19:31:18 <ianw> i really want to get back to nodepool builder from containers very soon
19:32:14 <clarkb> ianw: is that running on the nodepool side's testing yet?
19:34:05 <ianw> ummm ... not sure
19:34:47 <clarkb> no worries, was just curious
19:34:54 <clarkb> #topic General Topics
19:35:23 <clarkb> I/we have been semi formally pushign on getting rid of Trusty once and for all the last few days
19:35:26 <ianw> (re: nodepool yes we have container tests merged)
19:36:05 <clarkb> I've been working on a static.openstack.org replacement which needs a new gerritlib release which I'll push after the meeting
19:36:19 <fungi> status not static, right?
19:36:20 <clarkb> once that is in I half expect it to be functional, I'll confirm that then update dns
19:36:24 <clarkb> er yes status.
19:36:49 <clarkb> As part of this I realized we have a lack of testing around jeepyb and gerritlib so I've been working on a new job this morning to do an integration test with a running gerrit
19:37:17 <clarkb> this should give us a lot more confidence in jeepyb and gerritlib changes which are likely to become important as we tool up some of the opendev self serve stuff. If nothing else we can reuse the test platform and build different tools
19:37:40 <clarkb> I'm close to having that stack ready for review and will bring it up after the meeting once I have the ready for review commits pushed
19:37:51 <clarkb> ianw: any progress on static?

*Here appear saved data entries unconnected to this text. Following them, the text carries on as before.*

import Mathlib.Analysis.Calculus.Deriv.MeanValue
import Mathlib.Analysis.Calculus.ContDiff.Defs
import Mathlib.Analysis.Normed.Module.FiniteDimension
import Mathlib.LinearAlgebra.Matrix.Determinant.Basic
import Mathlib.Topology.Connected.Basic
import Mathlib.Topology.Order.IntermediateValue
import Mathlib.Data.Set.Card
import HarnessLib

/-!
# Wilkie 1989, §5: counting points on space curves (Lemma 5, proved; the notation of Lemmas 4 and 6)

Trunk `TranscendEllArithS`, family `periods` (periods.S28): towards the leaf
`Literature.ModelTheory.ExponentialFields.Wilkie1989_expAlgebraicPoints_mem` (`Wilkie1989.lean`; §§5–6 of
A. J. Wilkie, *On the theory of the real exponential field*, Illinois J. Math. 33 (1989)) of the
decomposition of the named fact `Literature.ModelTheory.ExponentialFields.wilkie_isModelComplete`.
§5 ("More results for transfer", pp. 399–403) opens: "To prove Theorem 2 it only remains to show
(by Corollary 1) that if `k, K` satisfy the hypotheses of that theorem then every e.a. point of
`K` (for all `n ∈ ℕ`) lies in `kⁿ`. To do this we require generalizations of the intermediate value
theorem and some results on functions defined on space curves."  These are three statements of
real analysis (no model theory), vendored here in the case `K = ℝ` in which they are printed:

* **Lemma 5** (p. 400; **proved**, `Literature.ModelTheory.ExponentialFields.Wilkie1989_lemma5`):
  for `f₁, …, fᵣ : [a, b] → ℝ` with continuous non-vanishing derivatives, the number of `i` such
  that `fᵢ` has a zero in `[a, b]` is `r - |S(+,+,a)| - |S(-,-,a)| - |S(+,-,b)| - |S(-,+,b)|`,
  where `S(σ, τ, x) = {i : fᵢ(x) is σ-ve and fᵢ'(x) is τ-ve}` (each `fᵢ` is strictly monotone;
  intermediate value theorem; the five sets partition `{1, …, r}`).  Stated additively
  (`|Z| + |S(+,+,a)| + ⋯ = r`) to avoid truncated subtraction.
* **Lemma 4** (p. 399; to be proved in a sequel file, statement fixed below): for a
  curve `V = V(g₁, …, gₙ₋₁) ⊆ ℝⁿ` (`gᵢ` of class `C¹`) with
  `det ∂(g₁, …, gₙ₋₁)/∂(x₂, …, xₙ) ≠ 0` on `V` and finitely many connected components, if the fibre
  of `V` over `x₁ = β₁` inside the box `U_B` equals the fibre inside `Ū_{B+1}` and has exactly
  `r ≥ 1` points, then on a whole interval `[c, d] ∋ β₁` the fibres have exactly `r` points, at the
  endpoints some point of `V` has sup-norm `B` or `B + 1`, and over the interior every point of `V`
  has sup-norm `< B` or `> B + 1`.
* **Lemma 6** (p. 401; to be proved in a sequel file, statement fixed below): in that
  situation, for `g` of class `C¹` with `g* ≠ 0` on `V` (`g*` the derivative of `g` along `V`,
  a quotient of two Jacobian determinants), the number of zeros of `g` on `V ∩ ([c, d] × Ū_B)` is
  `r - |S(c)(+,+)| - |S(c)(-,-)| - |S(d)(+,-)| - |S(d)(-,+)|` ("The importance of the formula …
  will be that it makes no reference to any parameterization of the variety `V`", p. 402).

This file proves Lemma 5 and sets up the notation of Lemmas 4 and 6 (`SpaceCurve.zeroLocus`,
`tailJacobian`, `fullJacobian`, `gStar`, `box`, `fibre`; the sup norm `‖x̄‖ = max |xᵢ|`,
`SpaceCurve.norm_eq_sup'_abs`).  Lemmas 4 and 6 themselves (real analysis: following the `r`
points of the fibres along `x₁` by the implicit function theorem) are NOT here; in this notation
they read (with `V = zeroLocus g`, `g : Fin m → (Fin (m + 1) → ℝ) → ℝ` of class `C¹`, `1 ≤ m`,
`det (tailJacobian g x) ≠ 0` on `V`):

* Lemma 4: if `{connectedComponentIn V x : x ∈ V}` is finite, `0 < B`, `|β₁| < B`, `1 ≤ r`,
  `fibre V β₁ (box B) = fibre V β₁ (closure (box (B + 1)))` has `encard = r`, then there are
  `c d` with `-B ≤ c < β₁ < d ≤ B`, `(fibre V a (closure (box B))).encard = r` for all
  `a ∈ [c, d]`, for `a ∈ {c, d}` some `x ∈ V` with `x 0 = a` has `‖x‖ ∈ {B, B + 1}`, and for
  `a ∈ (c, d)` every `x ∈ V` with `x 0 = a` has `‖x‖ < B ∨ B + 1 < ‖x‖`.
* Lemma 6: if `0 < B`, `-B ≤ c < d ≤ B`, `1 ≤ r`, `(fibre V a (closure (box B))).encard = r` for
  `a ∈ [c, d]`, `fibre V a (box B) = fibre V a (closure (box (B + 1)))` for `a ∈ (c, d)`, `h` is
  `C¹` with `gStar g h ≠ 0` on `V`, then
  `#{x ∈ V : x 0 ∈ [c, d], tail x ∈ closure (box B), h x = 0} + #S(c)(+,+) + #S(c)(-,-) +
  #S(d)(+,-) + #S(d)(-,+) = r`, where `S(a)(σ, τ) = {x ∈ fibre V a (closure (box B)) : h x σ 0,
  gStar g h x τ 0}`.

Lemmas 4 and 6 are used in §6 inside a model `K` of `T_exp` "using transfer" (p. 405), which is
possible "because of the following result of Khovanskii" (p. 402, the Proposition; named fact
`Literature.ModelTheory.ExponentialFields.Wilkie1989_khovanskiiProposition`, `Wilkie1989Khovanskii.lean`).

## Readings of the scanned text (recorded for the reviewer)

The only available text of the paper is a scan whose OCR does not distinguish `U_B` from its
closure `Ū_B`, nor `<` from `≤`.  Three readings are fixed here by the printed proofs:
* In the conclusion of Lemma 4 and in Lemma 6 the fibres "`V ∩ ({α} × U_B)` contains exactly `r`
  points" are read with the **closed** box `Ū_B`: the proof of Lemma 4 (p. 400) takes `d = B` when
  `d' ≥ B`, and otherwise `d = d'` where some `|φᵢ(d')| = B`, so at `α = d` one of the `r` points
  lies on the boundary of `U_B`; with the open box the statement fails already for the line
  `V = {x₂ = x₁} ⊆ ℝ²`, `B = 1`, `β₁ = 0`, `r = 1` (no admissible `d` exists).
* Accordingly `-B ≤ c < β₁ < d ≤ B` (the proof sets `d = B` in the first case).
* In Lemma 6, `g*(x̄) = ∂(g, g₁, …, gₙ₋₁)/∂(x₁, …, xₙ) · (∂(g₁, …, gₙ₋₁)/∂(x₂, …, xₙ))⁻¹` with the
  row of `g` placed **first**: this is the order for which "`fᵢ'(t) = g*(t, φ⁽²⁾ᵢ(t), …)`"
  (proof of Lemma 6, p. 402) holds; with the row of `g` last the two sides differ by the sign
  `(-1)ⁿ⁻¹` (move the first column and the last row), and the counting formula needs the sign.

## Mathlib search

Mathlib has the intermediate value theorem on intervals (`intermediate_value_Icc`,
`intermediate_value_uIcc`), strict monotonicity from the sign of the derivative
(`strictMonoOn_of_deriv_pos`, `strictAntiOn_of_deriv_neg`), `connectedComponentIn`,
`Set.encard`, `fderiv`, `Matrix.det`; nothing on curves defined by equations.

## References

* A. J. Wilkie, *On the theory of the real exponential field*, Illinois J. Math. 33 (1989),
  384–408: §5, Lemma 4 (pp. 399–400), Lemma 5 (pp. 400–401), Lemma 6 (pp. 401–402).
-/

noncomputable section

open Set

namespace Literature.ModelTheory.ExponentialFields

/-! ### Lemma 5: counting zeros of monotone functions by endpoint signs -/

open scoped Classical in
/-- **Wilkie 1989, Lemma 5** (p. 400), proved.  "Suppose that `r ∈ ℕ`, `r ≥ 1`, and
`f₁, …, fᵣ : [a, b] → ℝ` (`a, b ∈ ℝ`, `a < b`) have continuous non-vanishing derivatives throughout
`[a, b]`. For `σ, τ ∈ {+, -}` and `x ∈ [a, b]` define
`S(σ, τ, x) = {i : 1 ≤ i ≤ r, fᵢ(x) is σ've and fᵢ'(x) is τ've}`. Let
`Z = {i : 1 ≤ i ≤ r, fᵢ has a zero in [a, b]}`. Then
`|Z| = r - |S(+,+,a)| - |S(-,-,a)| - |S(+,-,b)| - |S(-,+,b)|`."  Here the derivative of `fᵢ` is a
function `fᵢ'` with `HasDerivWithinAt (fᵢ) (fᵢ' x) [a, b] x` at every `x ∈ [a, b]` (one-sided at
the endpoints), continuous and non-vanishing on `[a, b]`; the identity is stated additively.  (The
hypothesis `r ≥ 1` is not needed.) [cite: Wilkie1989, Lemma 5] -/
theorem Wilkie1989_lemma5 {r : ℕ} {a b : ℝ} (hab : a < b) (f f' : Fin r → ℝ → ℝ)
    (hf : ∀ i, ∀ x ∈ Icc a b, HasDerivWithinAt (f i) (f' i x) (Icc a b) x)
    (hf'c : ∀ i, ContinuousOn (f' i) (Icc a b)) (hf'0 : ∀ i, ∀ x ∈ Icc a b, f' i x ≠ 0) :
    (Finset.univ.filter fun i => ∃ x ∈ Icc a b, f i x = 0).card +
      (Finset.univ.filter fun i => 0 < f i a ∧ 0 < f' i a).card +
      (Finset.univ.filter fun i => f i a < 0 ∧ f' i a < 0).card +
      (Finset.univ.filter fun i => 0 < f i b ∧ f' i b < 0).card +
      (Finset.univ.filter fun i => f i b < 0 ∧ 0 < f' i b).card = r := by
  have ha : a ∈ Icc a b := left_mem_Icc.2 hab.le
  have hb : b ∈ Icc a b := right_mem_Icc.2 hab.le
  rw [Finset.card_filter, Finset.card_filter, Finset.card_filter, Finset.card_filter,
    Finset.card_filter, ← Finset.sum_add_distrib, ← Finset.sum_add_distrib,
    ← Finset.sum_add_distrib, ← Finset.sum_add_distrib]
  refine (Finset.sum_congr rfl (g := fun _ => (1 : ℕ)) fun i _ => ?_).trans (by simp)
  -- one function `fᵢ` at a time: it lies in exactly one of the five sets
  have hcont : ContinuousOn (f i) (Icc a b) := fun x hx => (hf i x hx).continuousWithinAt
  -- the derivative has constant sign on `[a, b]` (intermediate value theorem for `fᵢ'`)
  have hnoZero : ∀ x ∈ Icc a b, (0 : ℝ) ∉ f' i '' uIcc a x := by
    rintro x hx ⟨y, hy, hy0⟩
    exact hf'0 i y (uIcc_subset_Icc ha hx hy) hy0
  have hsign : (∀ x ∈ Icc a b, 0 < f' i x) ∨ (∀ x ∈ Icc a b, f' i x < 0) := by
    rcases lt_or_gt_of_ne (hf'0 i a ha) with hneg | hpos
    · refine Or.inr fun x hx => ?_
      by_contra hx0
      rw [not_lt] at hx0
      refine hnoZero x hx (intermediate_value_uIcc ((hf'c i).mono (uIcc_subset_Icc ha hx)) ?_)
      exact mem_uIcc.2 (Or.inl ⟨hneg.le, hx0⟩)
    · refine Or.inl fun x hx => ?_
      by_contra hx0
      rw [not_lt] at hx0
      refine hnoZero x hx (intermediate_value_uIcc ((hf'c i).mono (uIcc_subset_Icc ha hx)) ?_)
      exact mem_uIcc.2 (Or.inr ⟨hx0, hpos.le⟩)
  have hderiv : ∀ x ∈ interior (Icc a b), deriv (f i) x = f' i x := by
    intro x hx
    rw [interior_Icc] at hx
    exact ((hf i x (Ioo_subset_Icc_self hx)).hasDerivAt (Icc_mem_nhds hx.1 hx.2)).deriv
  rcases hsign with hpos | hneg
  · -- `fᵢ` strictly increasing
    have hmono : StrictMonoOn (f i) (Icc a b) :=
      strictMonoOn_of_deriv_pos (convex_Icc a b) hcont fun x hx => by
        rw [hderiv x hx]; exact hpos x (interior_subset hx)
    have h1 := hpos a ha
    have h2 := hpos b hb
    have hlt : f i a < f i b := hmono ha hb hab
    have hzero : (∃ x ∈ Icc a b, f i x = 0) ↔ f i a ≤ 0 ∧ 0 ≤ f i b := by
      constructor
      · rintro ⟨x, hx, hx0⟩
        exact ⟨hx0 ▸ hmono.monotoneOn ha hx hx.1, hx0 ▸ hmono.monotoneOn hx hb hx.2⟩
      · rintro ⟨hle, hge⟩
        obtain ⟨x, hx, hx0⟩ := intermediate_value_Icc hab.le hcont ⟨hle, hge⟩
        exact ⟨x, hx, hx0⟩
    have e3 : ¬ (f i a < 0 ∧ f' i a < 0) := fun h => (not_lt.2 h1.le) h.2
    have e4 : ¬ (0 < f i b ∧ f' i b < 0) := fun h => (not_lt.2 h2.le) h.2
    rw [if_neg e3, if_neg e4]
    by_cases hP : 0 < f i a
    · have hQ : ¬ f i b < 0 := not_lt.2 (hP.trans hlt).le
      rw [if_neg (fun h => (not_le.2 hP) (hzero.1 h).1), if_pos ⟨hP, h1⟩, if_neg (fun h => hQ h.1)]
    · by_cases hQ : f i b < 0
      · rw [if_neg (fun h => (not_le.2 hQ) (hzero.1 h).2), if_neg (fun h => hP h.1),
          if_pos ⟨hQ, h2⟩]
      · rw [if_pos (hzero.2 ⟨not_lt.1 hP, not_lt.1 hQ⟩), if_neg (fun h => hP h.1),
          if_neg (fun h => hQ h.1)]
  · -- `fᵢ` strictly decreasing
    have hanti : StrictAntiOn (f i) (Icc a b) :=
      strictAntiOn_of_deriv_neg (convex_Icc a b) hcont fun x hx => by
        rw [hderiv x hx]; exact hneg x (interior_subset hx)
    have h1 := hneg a ha
    have h2 := hneg b hb
    have hlt : f i b < f i a := hanti ha hb hab
    have hzero : (∃ x ∈ Icc a b, f i x = 0) ↔ 0 ≤ f i a ∧ f i b ≤ 0 := by
      constructor
      · rintro ⟨x, hx, hx0⟩
        exact ⟨hx0 ▸ hanti.antitoneOn ha hx hx.1, hx0 ▸ hanti.antitoneOn hx hb hx.2⟩
      · rintro ⟨hge, hle⟩
        obtain ⟨x, hx, hx0⟩ := intermediate_value_Icc' hab.le hcont ⟨hle, hge⟩
        exact ⟨x, hx, hx0⟩
    have e2 : ¬ (0 < f i a ∧ 0 < f' i a) := fun h => (not_lt.2 h1.le) h.2
    have e5 : ¬ (f i b < 0 ∧ 0 < f' i b) := fun h => (not_lt.2 h2.le) h.2
    rw [if_neg e2, if_neg e5]
    by_cases hP : f i a < 0
    · have hQ : ¬ 0 < f i b := not_lt.2 (hlt.trans hP).le
      rw [if_neg (fun h => (not_le.2 hP) (hzero.1 h).1), if_pos ⟨hP, h1⟩, if_neg (fun h => hQ h.1)]
    · by_cases hQ : 0 < f i b
      · rw [if_neg (fun h => (not_le.2 hQ) (hzero.1 h).2), if_neg (fun h => hP h.1),
          if_pos ⟨hQ, h2⟩]
      · rw [if_pos (hzero.2 ⟨not_lt.1 hP, not_lt.1 hQ⟩), if_neg (fun h => hP h.1),
          if_neg (fun h => hQ h.1)]

/-! ### Space curves: zero loci, Jacobians, boxes and fibres (notation of Lemmas 4 and 6) -/

namespace SpaceCurve

variable {m : ℕ}

/-- The zero locus `V = {x̄ ∈ ℝⁿ : gᵢ(x̄) = 0 for i = 1, …, n - 1}` of `n - 1 = m` functions on
`ℝⁿ = ℝ^{m+1}` (Wilkie 1989, Lemma 4). [cite: Wilkie1989, Lemma 4] -/
def zeroLocus (g : Fin m → (Fin (m + 1) → ℝ) → ℝ) : Set (Fin (m + 1) → ℝ) :=
  {x | ∀ i, g i x = 0}

/-- Membership in the zero locus. [folklore] -/
@[simp] theorem mem_zeroLocus {g : Fin m → (Fin (m + 1) → ℝ) → ℝ} {x : Fin (m + 1) → ℝ} :
    x ∈ zeroLocus g ↔ ∀ i, g i x = 0 := Iff.rfl

/-- The Jacobian matrix `∂(g₁, …, gₙ₋₁)/∂(x₂, …, xₙ)` at `x̄` with respect to the last `n - 1`
coordinates (Wilkie 1989, Lemma 4: its determinant is assumed nonzero on `V`).
[cite: Wilkie1989, Lemma 4] -/
def tailJacobian (g : Fin m → (Fin (m + 1) → ℝ) → ℝ) (x : Fin (m + 1) → ℝ) :
    Matrix (Fin m) (Fin m) ℝ :=
  Matrix.of fun i j => fderiv ℝ (g i) x (Pi.single j.succ 1)

/-- The full Jacobian matrix `∂(g, g₁, …, gₙ₋₁)/∂(x₁, …, xₙ)` at `x̄` of the system augmented by
`g`, the row of `g` first (see the module docstring, "Readings", for this choice of order).
[cite: Wilkie1989, Lemma 6] -/
def fullJacobian (g : Fin m → (Fin (m + 1) → ℝ) → ℝ) (h : (Fin (m + 1) → ℝ) → ℝ)
    (x : Fin (m + 1) → ℝ) : Matrix (Fin (m + 1)) (Fin (m + 1)) ℝ :=
  Matrix.of (Fin.cons (fun j => fderiv ℝ h x (Pi.single j 1))
    (fun i j => fderiv ℝ (g i) x (Pi.single j 1)))

/-- Wilkie's `g*` (Lemma 6, p. 401): `g*(x̄) = det ∂(g, g₁, …, gₙ₋₁)/∂(x₁, …, xₙ) ·
(det ∂(g₁, …, gₙ₋₁)/∂(x₂, …, xₙ))⁻¹`, the derivative of `g` along the curve `V` parametrized by
`x₁` ("`fᵢ'(t) = g*(t, φᵢ(t))`", p. 402). [cite: Wilkie1989, Lemma 6] -/
def gStar (g : Fin m → (Fin (m + 1) → ℝ) → ℝ) (h : (Fin (m + 1) → ℝ) → ℝ)
    (x : Fin (m + 1) → ℝ) : ℝ :=
  (fullJacobian g h x).det * ((tailJacobian g x).det)⁻¹

/-- The open box `U_a = {(α₂, …, αₙ) ∈ ℝⁿ⁻¹ : |αᵢ| < a for i = 2, …, n}` (Wilkie 1989,
Lemma 4); `Ū_a` is its closure `closure (box a)`. [cite: Wilkie1989, Lemma 4] -/
def box (a : ℝ) : Set (Fin m → ℝ) :=
  {y | ∀ i, |y i| < a}

/-- Membership in the box. [folklore] -/
@[simp] theorem mem_box {a : ℝ} {y : Fin m → ℝ} : y ∈ box a ↔ ∀ i, |y i| < a := Iff.rfl

/-- The fibre `V ∩ ({a} × S)` of a subset `V ⊆ ℝⁿ` over `x₁ = a`, within `S ⊆ ℝⁿ⁻¹`
(Wilkie 1989, Lemma 4: `V ∩ ({β₁} × U_B)`, `V ∩ ({β₁} × Ū_{B+1})`). [cite: Wilkie1989, Lemma 4] -/
def fibre (V : Set (Fin (m + 1) → ℝ)) (a : ℝ) (S : Set (Fin m → ℝ)) : Set (Fin (m + 1) → ℝ) :=
  {x | x ∈ V ∧ x 0 = a ∧ Fin.tail x ∈ S}

/-- Membership in a fibre. [folklore] -/
@[simp] theorem mem_fibre {V : Set (Fin (m + 1) → ℝ)} {a : ℝ} {S : Set (Fin m → ℝ)}
    {x : Fin (m + 1) → ℝ} : x ∈ fibre V a S ↔ x ∈ V ∧ x 0 = a ∧ Fin.tail x ∈ S := Iff.rfl

/-- The sup norm of `ℝⁿ`: `‖x̄‖ = max {|xᵢ| : 1 ≤ i ≤ n}` (Wilkie's `θ`, Lemma 4). [folklore] -/
theorem norm_eq_sup'_abs (x : Fin (m + 1) → ℝ) :
    ‖x‖ = Finset.univ.sup' Finset.univ_nonempty fun i => |x i| := by
  apply le_antisymm
  · have h0 : (0 : ℝ) ≤ Finset.univ.sup' Finset.univ_nonempty fun i => |x i| :=
      Finset.le_sup'_of_le (fun i => |x i|) (Finset.mem_univ (0 : Fin (m + 1))) (abs_nonneg (x 0))
    refine (pi_norm_le_iff_of_nonneg h0).2 fun i => ?_
    rw [Real.norm_eq_abs]
    exact Finset.le_sup' (fun i => |x i|) (Finset.mem_univ i)
  · refine Finset.sup'_le _ _ fun i _ => ?_
    rw [← Real.norm_eq_abs]
    exact norm_le_pi_norm x i

end SpaceCurve

end Literature.ModelTheory.ExponentialFields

I think the change to add the host landed yesterday
19:38:19 <ianw> if i could get some eyes on
19:38:28 <ianw> #link https://review.opendev.org/704523
19:38:43 <ianw> hit a small snag deploying openafs
19:39:05 <ianw> but, after that, we should be able to test out governance and security sites with local host updates
19:39:33 <ianw> if we're happy, we can switch dns at some point after that
19:39:58 <ianw> with that POC the other bits should proceed quickly as we get them published to afs
19:40:34 <clarkb> sounds good, I'll review that after the meeting
19:40:50 <clarkb> wiki was the other big host in this list, fungi have you had a chance to psuh on it yet?
19:41:08 <fungi> unfortunately no. trying to get freed up to do that today
19:41:14 <clarkb> ok let us know if we can help
19:41:26 <zbr> can i add something about our static websites?
19:41:30 <fungi> have to run some errands after the meeting and will then figure out where i last left off
19:41:34 <clarkb> zbr: sure
19:41:59 <zbr> we should enable google site tools in order to know who is linking to us and be able to reindex quickly when we update stuff
19:42:15 <zbr> or find links that are broken
19:42:44 <ianw> that's usually dropping a randomly named html file in the root, right?
19:42:46 <zbr> enabling it requires only some kind of site verification, no JS mess is needed.
19:42:49 <zbr> exactly
19:43:09 <corvus> i don't think that's something that the infra/opendev team needs to do
19:43:14 <zbr> when zuul docs got broken I raised https://review.opendev.org/#/c/702888/ fro enabling it.
19:43:19 <corvus> that should be up to the individual projects
19:43:27 <clarkb> individual projects should be able to verify themselves if its based on content in the site
19:44:08 <fungi> i'd be very uncomfortable forcing an tacit endorsement of some proprietary third-party service on all sites opendev hosts
19:44:14 <corvus> my read is that the zuul project is not thrilled about the idea
19:44:56 <fungi> an alternative is to do what we did for docs.openstack.org and provide 404 reporting scraped from teh apache error logs
19:45:04 <zbr> so we provide a worsened experience to the users just for the spite of proprietary 3rd parties?
19:45:41 <clarkb> zbr: I think the goal would be to address the problem without relying on a proprietary service. The preexisting 404 scanner tool is one such method (as fungi points out)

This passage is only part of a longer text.